07/23/2020 05:42PM  
First off, new guy here so go easy on me! I would say I am probably considered a step above novice when it comes to canoes since I have owned one for years, usually the heaviest cheapest one I could find! I typically had used them for hunting trips, just to fish out of, and really just more general purpose use.

About 10 years ago, I picked up a Rogue River 14 ft. plastic boat off Craigslist and the family and I have had some great adventures in it. However, it is a BEAST. I think its listed at 98lbs. and with my wife and two kids, plus gear, I'm sure its about as efficient as paddling an old oak log!

Anyway, I've been priming my wife on buying a really nice, high end canoe, one that is lightweight and big enough for our needs, but also something I could potentially solo on deer hunts or just go out for an afternoon fishing trip.

She is ok with it, but now my dilemma is in choosing which canoe to buy. I think I've pretty much narrowed my search to the Wenonah Boundary Waters, but I really don't know if one of their other boats would be a better fit. The local dealer in Denver recommended the Wenonah 17 or the 18 ft. Champlain.

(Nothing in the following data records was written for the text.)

/-!
# Beta / MultiscaleGradientMemberDirichlet — «19b-Dirichlet»: the GRADIENT member (3.42)₂'s SHAPE for the LOCAL DIRICHLET INVERSES
# `G′ = dirInv (levelOp) χ` at INTERIOR points (the `d_n`-ball of radius `8d+2` about the bond's source inside the domain), flat transport,
# bondwise, level-free, uniformly in the domain, MODULO the owner's binder (FG) (d = 4: `FlatGradientBinderD4.flatGradient_binder_d4`, so NO
# hypothesis) — the owner's file 19b re-run verbatim over this lineage's «17-Dirichlet» sup member and the localized bricks of 19a
# (brick (b) of the level-free WRS-currency parametrix (w4-d)∕(w4-f); MODEL)

WHAT IS CERTIFIED (kernel, 0 sorry).  **`real_grad_dirInv_le_of_flatGradient`** — in the setting of file 19b (flat `Rm`, constant weight
`c ≡ c₀ ≠ 0`, graded sides + additive datum, (P), `(1+d/2)log L/R ≤ κ`) and for ANY {0,1}-valued `χ`: for `u` supported in cell `k′` with
`|u| ≤ m`, every bond-component `(b,i)` whose `d_n`-ball of radius `8d+2` about `b₋` lies in `{χ = 1}`:
`|(D G′u)(b,i)| ≤ 𝔅_∇′·n(b₋)·e^{−δ·d_n(b₋,t_{k′})}·m` — ONE power of the local scale; `𝔅_∇′` = file 19b's constant with `μ₀ ↦ min(μ₀,1)` inside
the sup constant `𝔅`.  Patch points (the rest is the owner's proof): `hAf` ON the domain (`levelOp_dirInv_apply_of_mem`), `hsup` from
`real_sup_dirInv_le` on the `(4d+1)`-ball (interiority inherited from the `(8d+2)`-ball by the triangle inequality),
`abs_le_on_unit_ball_loc` ∕ `abs_levelSum_le_on_unit_ball_loc`.
(unit `b2b-balaban-beta-d4-p2`, GEN 11, MODEL crew; journal l.25223; owner's 19b: an4-g46 p244193.)

HONEST FRAMING: discharging `BetaPertH` makes Bałaban's UV stability UNCONDITIONAL — NOT the continuum limit, NOT the Clay problem.
HONEST DEPENDENCY (verbatim): «continuum YM on T⁴ ⇐ BetaPertH ∧ nine spine estimates (0/9 proved); BetaPertH ⇐ (D1) ∧ (D4) ∧ CAP+tail;
G-an2-4 gates asym, D1 and NE2/3/4.»  THIS MODULE DISCHARGES NOTHING of `BetaPertH`, asserts NOTHING printed and cites nothing as a fact
(ABSOLUTE RULE): [folklore] bookkeeping about the MODEL operator with FLAT transport; nothing of Bałaban's ∇_UG′_□.  LOCATORS (shape only):
[Balaban1985BackgroundPropagators] Thm 3.1 (3.42) p. 397, (3.86)–(3.88) pp. 408–409.  No class change on row D4 (critical-path width 0;
D4 DISCHARGE NO DATE); NOT BetaPertH, NOT continuum, NOT Clay, NOT summit progress.
-/

open scoped BigOperators
open Finset

namespace Summit.QuantumFields.BalabanUV.Beta.MultiscaleGradientMemberDirichlet
import Summits.QuantumFields.YangMills.Theorems.BalabanUVNodesN20HellingerRoadBoundedCurrent
import Summits.QuantumFields.YangMills.Theorems.BalabanUVNodesN19TameTiltLetterOfKPMarginRegimeFree
import Literature.MathematicalPhysics.QuantumFieldTheory.Balaban1983to89.B14Eq344PolymerRatio

/-!
# BalabanUVNodes ∕ node N20 (NE7b) — THE CLASS CURRENT OF THE KEYED GAS IS ADDITIVE AND LOCALISED: the bounded-current letter of the hellinger road's endpoint response
# at the keyed-gas carriers from per-polymer letters (product rule + clique packing), and the road END TO END at the keyed gas

Cell `pub-ymgap` (HUMAN RULING D-0062 Track A ∕ director-ym R399 (3a) second-wave width seats), WIDTH SEAT `pub-ymgap-dag-n20-w5` (node n20 = NE7b),
generation g5, CLAIM-2 ∕ INTENT-2 (bus).  Key item K3⁸ `SpineGivenEndpointR13SepCoPHV` (stmt-QuantumFields-27366; skeleton of record v6 b4e55110ab73e679, stub
`stub_expansion13HV`) — K3⁷ stmt-QuantumFields-20544 aside; filed `--kind proof --supports … --as helper`.  COUNT-NEUTRAL.  THEOREMS ONLY (0 `def`, 0 `instance`,
0 `notation`, 0 `sorry`).  ADDITIVE — imports this seat's `…N20HellingerRoadBoundedCurrent` (p626582, `exists_hybridNE7_of_affinityDefectLetter_response_boundedCurrent`
BY NAME), dag-n19-w4 g8's p627953 `…N19TameTiltLetterOfKPMarginRegimeFree` (`affinityDefectLetter_of_kpMargin` BY NAME, §4's supplied edition only) and
`Literature/…/Balaban1983to89/B14Eq344PolymerRatio` (`card_inter_le_one`: a compatible family meets a clique in ≤ 1 member, [B14] (3.44)'s uniqueness of
the marked domain — the same packing fact, BY NAME; `IsCompatible` from `Literature/Probability/LatticeModels/PolymerGas`); modifies nothing.

WHY.  p626582 discharged the hellinger road's one-run susceptibility letter (R‑c) by a BOUNDED SOURCE CURRENT `|A' K s τ| ≤ M·A K s τ` at the class level, arguing at
CONFIGURATION level (a bounded loop observable tilts the Boltzmann factor).  At the carriers where the road is consumed — the KEYED GAS of dag-n19-w4 g8's
`affinityDefectLetter_of_kpMargin` and dag-n20-w4's `SlotDom` editions: classes = compatible families `X ⊆ Λ K` of polymers, class weight `A_X = ∏_{γ∈X} a_γ` — the class
current is NOT a conditional mean of one bounded observable: it is ADDITIVE over the family, `A'_X ∕ A_X = Σ_{γ∈X} a'_γ ∕ a_γ`, so a per-polymer bound `|a'_γ| ≤ M₀ a_γ`
alone gives `|A'_X| ≤ M₀·|X|·A_X`, NOT uniform in the class.  What makes it uniform is LOCALISATION + PACKING: the source (a loop at the final scale) is carried only by
the polymers meeting one of its `ν` blocks, two polymers through one block are incompatible, so a compatible family carries at most `ν` source-carrying members and
`|A'_X| ≤ (M₀ν)·A_X`.  THIS FILE types exactly that, and re-issues the road END TO END at the keyed-gas carriers with `hA`, `hZA`, `hdA`, `hdB`, `hcur` DERIVED from
per-polymer letters instead of assumed.
* §1 [folklore] ONE family: `hasDerivAt_classWeight` (product rule, Mathlib `HasDerivAt.fun_finsetProd`: `A'_X = Σ_{γ∈X}(∏_{X∖γ} a)·a'_γ`) · ★ `classCurrent_eq_sum_currents`
  (`A'_X ∕ A_X = Σ_{γ∈X} a'_γ ∕ a_γ`) · ★★ `abs_classDeriv_le_card_mul` (`a' = 0` off a source-carrying set `N`, `|a'| ≤ M₀ a` on `N` ⇒ `|A'_X| ≤ M₀·|X ∩ N|·A_X`).
* §2 [folklore] PACKING: ★ `card_inter_biUnion_cliques_le` (a compatible family meets a union of `ν` `inc`-cliques in ≤ `ν` members; one clique = the tree's
  `card_inter_le_one`).
* §3 ALONG `K` at the keyed-gas carriers: `classWeight_pos_and_sum_pos` (`hA`, `hZA`: the empty family is compatible) · `keyedGas_hasDerivAt` (`hdA`) ·
  ★★ `keyedGas_boundedCurrent` (`hcur` with `M := M₀ν` from `hloc` + member currents + the packing letter `|X ∩ N K| ≤ ν`) · `packing_of_cliques` (the packing letter
  from a clique cover of `N K` by `ν` cliques, §2).
* §4 ★★★ `exists_hybridNE7_keyedGas_of_affinityDefectLetter_response_polymerCurrents` — p626582's bounded-current road AT THE KEYED GAS: (H) in the ∃-shape at the
  keyed carriers (ANY supplier — dag-n19-w4 g8 `affinityDefectLetter_of_kpMargin`, dag-n20-w4 `…_of_slotDoms_and_kpMargin[_regimeFree]`, this seat's refresh-process
  editions after `classWildMass_summable_of_refreshProcess`), the E1∕E2 dictionary, (R′) at the keyed carriers with the product-rule derivative carriers, `Σ R₁ < ∞`,
  per-polymer positivity ∕ differentiability for BOTH runs, run A's localisation + member currents + packing ⇒ `∃ η Wsh shA shB`, (H), `Σ√η < ∞`, budget bounds, and
  `HybridNE7 l₀ vol T A B (fun _ _ => ∅) (fun _ => 0) shA shB Wsh (K ↦ l₀·(R₁ K + 2√(2η_K)·(M₀ν))∕vol)`.
  ★★ `exists_hybridNE7_keyedGas_of_kpMargin_response_polymerCurrents` — the V-SIDE FULLY SUPPLIED: (H) from dag-n19-w4 g8's p627953 `affinityDefectLetter_of_kpMargin`
  (the (V‑a) `wm` block at the over-aged sets + radii + ONE size bound + ONE weighted KP margin) BY NAME — no regime, no `φB`, no `hχ`, no `hdA∕hdB∕hZA∕hZB` letters.
* §5 toy (A6): the EMPTY polymer system (`Λ = ∅`: one class `X = ∅` of weight `1`) inhabits §4 end to end — `HybridNE7` exhibited at the keyed-gas carriers.
READING (located, nothing proposed).  (i) `ν` is K-UNIFORM only because the source lives at the FINAL scale (the loop's block count there does not depend on the
run length `K`); a source resolved at running scales would make `ν = ν_K` grow and turn (R‑c) into a RATE condition `Σ_K ν_K √η_K < ∞` — the road as typed
(constant `χ`) would then need its `χ_K` edition (p619159 `target_of_endpointResponse` is per key; the summability input becomes `Σ √(η_K χ_K) < ∞`).  (ii) The
member-current bound `|a'_γ| ≤ M₀ a_γ` is the configuration-level statement of p626582 §1 (`abs_deriv_le_of_tilted`) applied INSIDE one polymer activity — a
hypothesis here (activities are signed in general; for the keyed gas of record they are the positive `a`, `b` of dag-n19-w4's letters).  (iii) (R′) is untouched.

HONEST FRAMING.  [folklore] product rule + finite-sum bookkeeping + by-name transfer through p626582 (hence p623765, p619159, p609004); the per-polymer letters
(positivity, differentiability, localisation, member currents), the clique cover, (H)'s suppliers' letters and (R′) are HYPOTHESES produced by nobody — (R′), (V‑b)
UNPRINTED for d = 4; NO estimate of Bałaban's programme is proved; nothing of Bałaban's asserted or instantiated (no `Provisos₁₃SepCoPH` tuple — K0⁷ OPEN); NE7 ∕ NE7b ∕
NE7c NOT PRINTED as two-run statements for d = 4 and NOT proved; N19′ ∕ N20 ∕ N21 NOT discharged; K3⁸ OPEN (v6 STANDS), K3⁷ aside, neither claimed; no summit statement
is proved by this seat; counts UNMOVED (typed 28∕28 · discharged 5∕28; 5∕27 excl. NODE O).  One finite four-torus programme at fixed ε — NOT ℝ⁴, NOT infinite volume,
NOT OS, NOT a mass gap, NOT the Clay problem (R4 closes the conditional finite-𝕋⁴ rung `BalabanLadder.UV` only).  0 `def`; 0 `sorry`; standard axioms; no cite tags.
-/

noncomputable section

namespace Summit.QuantumFields.YangMills.BalabanUVNodes.N20KeyedGasClassCurrent

open Finset
open Literature.Probability.LatticeModels (IsCompatible)
open Literature.MathematicalPhysics.QuantumFieldTheory.Balaban1983to89.B14Eq344PolymerRatio (card_inter_le_one)
open Summit.QuantumFields.YangMills.BalabanUVNodes.N19TameTiltLetterOfKPMarginRegimeFree (affinityDefectLetter_of_kpMargin)
open Literature.MathematicalPhysics.QuantumFieldTheory.Balaban1983to89
open T4MatchingAssembly (HybridNE7)
open Summit.QuantumFields.YangMills.BalabanUVNodes.N20HellingerRoadBoundedCurrent (exists_hybridNE7_of_affinityDefectLetter_response_boundedCurrent)

variable {P : Type*} [DecidableEq P]

/-! ## §1 One compatible family: the class weight is a product, its source derivative is the product-rule sum, the class current is ADDITIVE [folklore] -/
section OneFamily
variable {X : Finset P}

/-- [folklore: product rule] The keyed class weight `A_X(u) = ∏_{γ∈X} a_γ(u)` of a finite family is differentiable in the source with derivative
`A'_X(s) = Σ_{γ∈X} (∏_{γ'∈X∖γ} a_{γ'}(s))·a'_γ(s)` as soon as every member's activity is (Mathlib `HasDerivAt.fun_finsetProd`). -/
theorem hasDerivAt_classWeight {a : ℝ → P → ℝ} {a' : P → ℝ} {s : ℝ} (hd : ∀ γ ∈ X, HasDerivAt (fun u => a u γ) (a' γ) s) :
    HasDerivAt (fun u => ∏ γ ∈ X, a u γ) (∑ γ ∈ X, (∏ γ' ∈ X.erase γ, a s γ') * a' γ) s := by
  have h := HasDerivAt.fun_finsetProd (u := X) (f := fun γ u => a u γ) (f' := a') hd
  simpa [smul_eq_mul] using h

/-- [folklore] **THE CLASS CURRENT IS ADDITIVE**: for non-vanishing activities the class current `A'_X ∕ A_X` is the SUM of the members' currents `Σ_{γ∈X} a'_γ ∕ a_γ`. -/
theorem classCurrent_eq_sum_currents {a a' : P → ℝ} (ha : ∀ γ ∈ X, a γ ≠ 0) :
    (∑ γ ∈ X, (∏ γ' ∈ X.erase γ, a γ') * a' γ) / ∏ γ ∈ X, a γ = ∑ γ ∈ X, a' γ / a γ := by
  rw [sum_div]
  refine sum_congr rfl fun γ hγ => ?_
  have hprod : ∏ γ' ∈ X, a γ' = a γ * ∏ γ' ∈ X.erase γ, a γ' := (mul_prod_erase X a hγ).symm
  have hne : ∏ γ' ∈ X.erase γ, a γ' ≠ 0 := prod_ne_zero_iff.2 fun γ' hγ' => ha γ' (mem_of_mem_erase hγ')
  rw [hprod]
  field_simp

Again, being the novice that I am, I can read the differences, but I guess I don't have the real world experience to equate the (what seems to me) subtle differences between these models to what that means in the real world.

The primary "mission" of this thing will be family camping, fishing, and just paddling around the mountain lakes here in Colorado. However, I do plan on using it some to access some hunting areas and probably will want to do some solo fishing occasionally.

Anyone with experience with these different models have a recommendation?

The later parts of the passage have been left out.